PC rebooted, it worked, and then the fans started whirring up as if the thing was gonna blow up, never seen it like that, probably a temporary overvoltage of the fans while the computer tried to reboot.
So yeah I changed the title of this again.
It crashed again...
The last time I modified this file was: 2021年10月26日 19時55分59秒.

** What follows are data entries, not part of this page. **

/-!
# T⁴ programme, node NE3 — route Π, row Π-R (curved step), file Π-R-W6b¹: THE ACCUMULATED FRAME GENERATOR IS LOCAL —
# `‖frameGen L k W Φ z‖ ≤ frameC·liftC · sup{‖Φ(z',κ')‖ : |z' − z|₁ ≤ frameRad}`, its ℓ² and ℓ¹ sums over the coarse torus, and the ℓ² of a gauge direction

NE3 (node U1b) formalisation swarm, leaf seat `b2b-balaban-t4-ne3-formalise-leaf-01` (gen 8); row Π-R-W, split of the letters with leaf-02-g8 (journal
2026-08-21 ≈01:14Z).  W6a (`NE3RightInverseSupLetters.norm_framePotW_le_of_sup`) bounded the accumulated frame generator `G = frameGen L k W Φ =
framePotW L (k+1) W (covLift M W Φ)` against the GLOBAL sup of the lift.  The ℓ²∕ℓ¹ letters need the LOCAL form: `G(z)` reads `Φ` only on the coarse
ℓ¹-ball of radius `frameRad = nbRad + d² + 2d` about `z` (k-FREE) — the Fbar reading box `box (dL) (L^{m'}•z)` (`NE3FramePotBoundW.norm_Fbar_le`), W4b's
ball-form sup tower `NE3QbarIterNearFlat.norm_QbarIter_le_two_mul` re-centred at `blk (L^{m'}) y'` (offset `|res|₁ ≤ d(L^{m'} − 1) ≤ nbRad·Σ_{i<m'}L^i`), and
the block locality of the lift (`‖covLift M W Φ (x,μ)‖ ≤ liftC∕M·‖Φ(blk M x, μ)‖`, W4c¹ `l1_blk_sub_le`).  Summed with W6b⁰'s multiplicity identity:
`Σ_{z∈periodBox N}‖G z‖² ≤ (frameC·liftC)²·#l1Ball(frameRad)·dirSq Φ (periodBox N)` and the ℓ¹ twin; plus the elementary ℓ² bound of a gauge direction
`Σ_{z,α}‖gaugeDir U m z α‖² ≤ 4d·Σ_z‖m z‖²` (periodic `m`).

CONTENT ([folklore]; 0 sorry; DATA def `frameRad` — explicit): §1 ℓ¹ bookkeeping; §2 **`norm_frameGen_le_loc`**; §3 **`sum_normSq_frameGen_le`**,
**`sum_norm_frameGen_le`**; §4 `sum_normSq_gaugeDir_le`.

HONEST FRAMING.  Kinematics of OUR objects; constants explicit and crude; nothing about minimisers; (P♮)_W, T-E_w and **NE3 are NOT proved**; spine PROVED
0∕9; finite T⁴ rung (B)+1 — NOT infinite volume, NOT mass gap, NOT `BetaPertH`, NOT Clay.  PLACEMENT: `Summits/QuantumFields/BalabanUV/`.  HONEST
DEPENDENCY (cell page 1): continuum YM on T⁴ ⇐ BetaPertH ∧ nine spine estimates (0/9 proved); BetaPertH ⇐ (D1) ∧ (D4) ∧ CAP+tail; G-an2-4 gates asym,
D1 and NE2/3/4.
-/

set_option autoImplicit false
/-! ## §4 (v1.1)  (2.17) over all tori -/

/-- **(2.17) OVER ALL TORI FROM [6I] PROP. 1.2 BY ITS TREE NAME**: `B5.Prop12Printed` over the all-tori index ⟹ there are `R₀` and `C ≥ 0`
such that for EVERY torus `P` (`P.d = d`, `P.L = L`), EVERY scale `k ≤ m + K`, every box radius `R ≥ R₀` with `2R < |T^{(k)}|` per direction,
every `p₁` (`p₁.src = castSite z₁`) and every `f` that is a curl `∂A` on the box of radius `R` about `p₁`: `|(σ_kf)(p₁)| ≤ C(1 + R)·‖f‖_∞` —
p08's explicit one-scale (2.17) `abs_ineq217_kernelBounds_torus` (p. 262: near part from (I.7.2.1)–(7.2.2), far part from (2.16)) fed with
the all-tori `∇H` member (p16; scale `0` by §1) and §3's all-tori (2.16). [cite: BalabanImbrieJaffe1988, (2.17) p.262] -/
theorem ineq217_allTori_of_prop12Printed {d L : ℕ} (hd : 2 ≤ d) (hL : Odd L ∧ 1 < L) {a : ℝ} (ha : 0 < a)
    (h12 : B5.Prop12Printed (fun i : {x : Params × ℕ // x.1.d = d ∧ x.1.L = L ∧ 1 ≤ x.2 ∧ x.2 ≤ x.1.m + x.1.K} =>
      settingOf (torusRep i.1.1 i.1.2 (deltaAData i.2.2.2.2 a)) i.1.2)) :
    ∃ R₀ C : ℝ, 0 ≤ C ∧ ∀ (P : Params) (_ : P.d = d) (_ : P.L = L) (hdP : 2 ≤ P.d) (k : ℕ) (hk : k ≤ P.m + P.K) (R : ℕ),
      R₀ ≤ R → 2 * R < P.sitesPerDir k → ∀ (p₁ : TPlaq P k) (z₁ : Fin P.d → ℤ), p₁.src = castSite z₁ →
      ∀ (f : TPlaq P k → ℝ) (A : VecField P k ℝ), (∀ p ∈ boxPlaqs (loOf z₁ R) (hiOf z₁ R), f p = curl 1 A p) →
        |sigmaTorus (P := P) hdP ((P.eta k) ^ P.d) ((P.L : ℝ) ^ k) k (toU P k f) p₁| ≤ C * (1 + R) * supNorm f := by
  obtain ⟨C, δ₀, Cα, hCpos, hδ₀, hall⟩ := prop12Hyps_allTori_of_prop12Printed h12
  obtain ⟨R₀, c₀, δ', hδ', hc₀, h216⟩ := decay216_allTori_of_prop12Printed hd hL ha h12
  -- positivity of the (7.2.2) rate, witnessed on `⟨d, L, 0, 1⟩`
  set P₀ : Params := ⟨d, L, 0, 1, le_trans one_le_two hd, hL⟩ with hP₀
  have hk₀ : 1 ≤ P₀.m + P₀.K := le_rfl
  have hH₀ := hyps_torus_deltaA_dim (P := P₀) (d := d) rfl hk₀ ha
  have h12₀ := hall P₀ rfl rfl 1 le_rfl hk₀
  set r := rate722 d C δ₀ (T4GaugeActionRate.gam0 d / (4 * d + a)) 1 1 1 (fun t : ℝ => (2 * (1 + (d : ℝ) / t)) ^ d) with hr_def
  set c := const722 d C δ₀ (T4GaugeActionRate.gam0 d / (4 * d + a)) 1 1 1 (fun t : ℝ => (2 * (1 + (d : ℝ) / t)) ^ d) with hc_def
  have hrpos : 0 < r := rate722_pos hH₀ h12₀ d
  set M := max (c * Real.exp (r * (1 / 2))) (Real.exp r) with hM_def
  have hM0 : 0 ≤ M := (Real.exp_pos r).le.trans (le_max_right _ _)
  set S : ℝ := (d : ℝ) ^ 2 * (2 * (1 + δ'⁻¹)) ^ d with hS
  have hS0 : 0 ≤ S := by positivity
  set C₁ : ℝ := 2 * M * Real.exp (r / 2) * ((d : ℝ) * (2 * (1 + (r / d)⁻¹)) ^ d) with hC₁
  have hd0 : (0 : ℝ) < d := by exact_mod_cast lt_of_lt_of_le two_pos hd
  have hC₁0 : 0 ≤ C₁ := by positivity
  have hd1 : (0 : ℝ) ≤ ((d - 1 : ℕ) : ℝ) := Nat.cast_nonneg _
  refine ⟨R₀, 2 * C₁ * ((d - 1 : ℕ) : ℝ) + c₀ * S * (1 + 8 * ((d - 1 : ℕ) : ℝ)), by positivity, ?_⟩
  intro P hPd hPL hdP k hk R hR0 hR p₁ z₁ h₁ f A hf
  subst hPd
  -- the gradient member of (7.2.2) at scale `k`, constants before the torus
  have hB : ∀ (μ ν : Fin P.d) (x : TSite P 0) (y : TSite P k),
      (torusKernelData P k (deltaAData hk a) PUnit (fun _ _ => 0) (fun _ _ _ _ => 0) (fun _ _ => 0)).gradH μ ν x y ≤
        M * Real.exp (-(r * distEU P k x y)) := by
    intro μ ν x y
    rcases Nat.eq_zero_or_pos k with hk0 | hk1
    · subst hk0
      rw [torusKernelData_gradH hk a]
      exact gradH_zero_norm_le hk ha hrpos.le (le_max_right _ _) μ ν x y
    · exact (gradH_le_allTori ha (d := P.d) rfl hk (hall P rfl hPL k hk1 hk) PUnit (fun _ _ => 0) (fun _ _ _ _ => 0)
        (fun _ _ => 0) μ ν x y).trans (mul_le_mul_of_nonneg_right (le_max_left _ _) (Real.exp_pos _).le)
  have main := abs_ineq217_kernelBounds_torus hdP hk ha hrpos hM0 hc₀ hB hR h₁
    (fun p₂ hp => h216 P rfl hPL hdP k hk p₁ p₂ (hR0.trans hp)) (sum_plaq_exp_neg_pdist_le hδ' p₁) hf
  refine main.trans (mul_le_mul_of_nonneg_right ?_ (supNorm_nonneg f))
  have hR' : (0 : ℝ) ≤ R := Nat.cast_nonneg _
  push_cast
  nlinarith [mul_nonneg hC₁0 hd1, mul_nonneg (mul_nonneg hc₀ hS0) hd1, mul_nonneg hC₁0 (mul_nonneg hd1 hR'),
    mul_nonneg (mul_nonneg hc₀ hS0) hR']

/-! ## §5 (v1.1)  (2.18) over all tori -/

/-- **(2.18) OVER ALL TORI FROM [6I] PROP. 1.2 BY ITS TREE NAME**: `∃ R₀, c₀ ≥ 0, δ′ > 0` such that for EVERY torus `P` (`P.d = d`, `P.L = L`),
EVERY `k ≤ m + K` and every radius `R ≥ R₀`: `Close pdist σ_{k,loc} σ_k (c₀e^{−(δ′/2)R}) (δ′/2)` for the kernel of p30's `σ_k` at the printed
weights and its (2.14)-truncation at radius `R` (§3 into p08's `close_trunc_of_decay3`). [cite: BalabanImbrieJaffe1988, (2.18) p.262] -/
theorem close218_allTori_of_prop12Printed {d L : ℕ} (hd : 2 ≤ d) (hL : Odd L ∧ 1 < L) {a : ℝ} (ha : 0 < a)
    (h12 : B5.Prop12Printed (fun i : {x : Params × ℕ // x.1.d = d ∧ x.1.L = L ∧ 1 ≤ x.2 ∧ x.2 ≤ x.1.m + x.1.K} =>
      settingOf (torusRep i.1.1 i.1.2 (deltaAData i.2.2.2.2 a)) i.1.2)) :
    ∃ R₀ c₀ δ' : ℝ, 0 < δ' ∧ 0 ≤ c₀ ∧ ∀ (P : Params) (_ : P.d = d) (_ : P.L = L) (hdP : 2 ≤ P.d) (k : ℕ) (_ : k ≤ P.m + P.K)
      (R : ℝ), R₀ ≤ R →
        Close pdist (trunc pdist R fun p q => sigmaTorus (P := P) hdP ((P.eta k) ^ P.d) ((P.L : ℝ) ^ k) k (toU P k (Pi.single q 1)) p)
          (fun p q => sigmaTorus (P := P) hdP ((P.eta k) ^ P.d) ((P.L : ℝ) ^ k) k (toU P k (Pi.single q 1)) p)
          (c₀ * Real.exp (-(δ' / 2) * R)) (δ' / 2) := by
  obtain ⟨R₀, c₀, δ', hδ', hc₀, h216⟩ := decay216_allTori_of_prop12Printed hd hL ha h12
  exact ⟨R₀, c₀, δ', hδ', hc₀, fun P hPd hPL hdP k hk R hR =>
    close_trunc_of_decay3 hc₀ hδ'.le hR (h216 P hPd hPL hdP k hk)⟩

/-! ## §6 (v1.1)  (2.19) over all tori -/

/-- `c₀Se^{−(δ′/2)R} ≤ γ` for `R ≥ max(1, 2c₀S/(δ′γ))` (`e^{−y} ≤ 1/y`; p08's private lemma, re-proved). [folklore] -/
private theorem small_of_large' {c₀ S δ' γ R : ℝ} (hc₀ : 0 ≤ c₀) (hS : 0 ≤ S) (hδ' : 0 < δ') (hγ : 0 < γ) (hR1 : 1 ≤ R)
    (hR : 2 * (c₀ * S) / (δ' * γ) ≤ R) : c₀ * Real.exp (-(δ' / 2) * R) * S ≤ γ := by
  have hy : 0 < δ' / 2 * R := by positivity
  have hexp : Real.exp (-(δ' / 2) * R) ≤ 1 / (δ' / 2 * R) := by
    rw [neg_mul, Real.exp_neg, one_div]
    exact inv_anti₀ hy ((by linarith : δ' / 2 * R ≤ δ' / 2 * R + 1).trans (Real.add_one_le_exp _))
  have h1 : c₀ * Real.exp (-(δ' / 2) * R) * S ≤ c₀ * (1 / (δ' / 2 * R)) * S :=
    mul_le_mul_of_nonneg_right (mul_le_mul_of_nonneg_left hexp hc₀) hS
  refine h1.trans ?_
  rw [div_le_iff₀ (by positivity)] at hR
  rw [mul_one_div, div_mul_eq_mul_div, div_le_iff₀ hy]
  nlinarith

/-- **(2.19) OVER ALL TORI FROM [6I] PROP. 1.2 BY ITS TREE NAME — «σ_{k,loc} ≧ c > 0», ONE RADIUS FOR ALL TORI AND SCALES**: `∃ R₁` such
that for EVERY torus `P` (`P.d = d`, `P.L = L`), EVERY `k ≤ m + K` and every truncation radius `R ≥ R₁`, r18's typed `Ineq219 σ_{k,loc} (c711 d)`
holds for the (2.14)-truncation of the kernel of p30's `σ_k` at the printed weights — [I] Thm. 7.1.1 (p08's `ineq219_sigmaKernel_eta`, constant
`2c711(d)`), §5's closeness, p02's `ineq219_of_close` with the plaquette row sums, and `c₀e^{−(δ′/2)R}·d²(2(1 + (δ′/2)⁻¹))^d ≤ c711(d)` for
`R ≥ R₁`. [cite: BalabanImbrieJaffe1988, (2.19) p.262] -/
theorem ineq219_allTori_of_prop12Printed {d L : ℕ} (hd : 2 ≤ d) (hL : Odd L ∧ 1 < L) {a : ℝ} (ha : 0 < a)
    (h12 : B5.Prop12Printed (fun i : {x : Params × ℕ // x.1.d = d ∧ x.1.L = L ∧ 1 ≤ x.2 ∧ x.2 ≤ x.1.m + x.1.K} =>
      settingOf (torusRep i.1.1 i.1.2 (deltaAData i.2.2.2.2 a)) i.1.2)) :
    ∃ R₁ : ℝ, ∀ (P : Params) (_ : P.d = d) (_ : P.L = L) (hdP : 2 ≤ P.d) (k : ℕ) (_ : k ≤ P.m + P.K) (R : ℝ), R₁ ≤ R →
        Ineq219 (trunc pdist R fun p q => sigmaTorus (P := P) hdP ((P.eta k) ^ P.d) ((P.L : ℝ) ^ k) k (toU P k (Pi.single q 1)) p)
          (c711 d) := by
  obtain ⟨R₀, c₀, δ', hδ', hc₀, h218⟩ := close218_allTori_of_prop12Printed hd hL ha h12
  have hd0 : 0 < d := lt_of_lt_of_le two_pos hd
  have hγ : 0 < c711 d := c711_pos hd0
  set S : ℝ := (d : ℝ) ^ 2 * (2 * (1 + (δ' / 2)⁻¹)) ^ d with hS
  have hS0 : 0 ≤ S := by positivity
  refine ⟨max R₀ (max 1 (2 * (c₀ * S) / (δ' * c711 d))), fun P hPd hPL hdP k hk R hR => ?_⟩
  subst hPd
  have hR0 : R₀ ≤ R := (le_max_left _ _).trans hR
  have hR1 : 1 ≤ R := ((le_max_left _ _).trans (le_max_right _ _)).trans hR
  have hR2 : 2 * (c₀ * S) / (δ' * c711 P.d) ≤ R := ((le_max_right _ _).trans (le_max_right _ _)).trans hR
  have hsmall' : c₀ * Real.exp (-(δ' / 2) * R) * S ≤ c711 P.d := small_of_large' hc₀ hS0 hδ' hγ hR1 hR2
  have hLk : ((P.L : ℝ) ^ k) ≠ 0 := pow_ne_zero _ P.cast_L_pos.ne'
  have h := ineq219_of_close (ineq219_sigmaKernel_eta hdP hk hLk) (h218 P rfl hPL hdP k hk R hR0) pdist_comm
    (fun p₁ => sum_plaq_exp_neg_pdist_le (half_pos hδ') p₁) (by positivity) (by linarith)
  exact ineq219_mono h hγ (by linarith)

end

end Literature.MathematicalPhysics.QuantumFieldTheory.BalabanImbrieJaffe1984to88.BIJ88Decay216AllTori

Now it's: 2021年11月06日 23時10分36秒
I just reintsalled thermald, seems to work, I'm not sure, throttles well I guess.
The "setPerformanceMode.sh" and "setPowersaveMode.sh" scripts that I created (using cpufreq) no longer seem to change anything.
So lets just hope this works, even if thermald was installed by default...
PS: I have i7z on a terminal set to "Always on Top" so I can monitor Frequency, C-states, and the temperature of the CPU cores (4 physical, logical).
Bruh thermald is throttling down to 400MHz while playing.
I tab out of the program it goes back to 1GHz what?
Okay I made Osu! set the FPS cap to V-Sync (60fps) instead of double of that (120fps, which it was before) and it seems to be good even when the computer is not on it's side (it usually didn't crash when on it's side, as the fans were pointing out.
Okay so I was checking the journalctl logs and I got:
"thermald.service: Changed running -> stop-sigterm"
huh...
Oh wait this is at the end of the journal it's probably shutdown 笑.
Keywords checked with "journalctl -g ???":
thermal
shutting
crash
panic
spark
It just crashed while searching in journalctl... Let's investigate with "journalctl -b -1". Huh, the last log is 4 minutes before the crash, okay...
Yeah that's it im asking for help in AskUbuntu, should've done that a long time ago!
Alright now I just have to copy this into the question.
脚注
如果我可以提供其他信息,请发表评论,我会检查
定期更新帖子并进行相应更新。同样,这可能是硬件问题,但它发生在我更新系统时,目前由于 Wayland 和其他一些原因,我无法降级到 20.04 LTS 并继续使用它。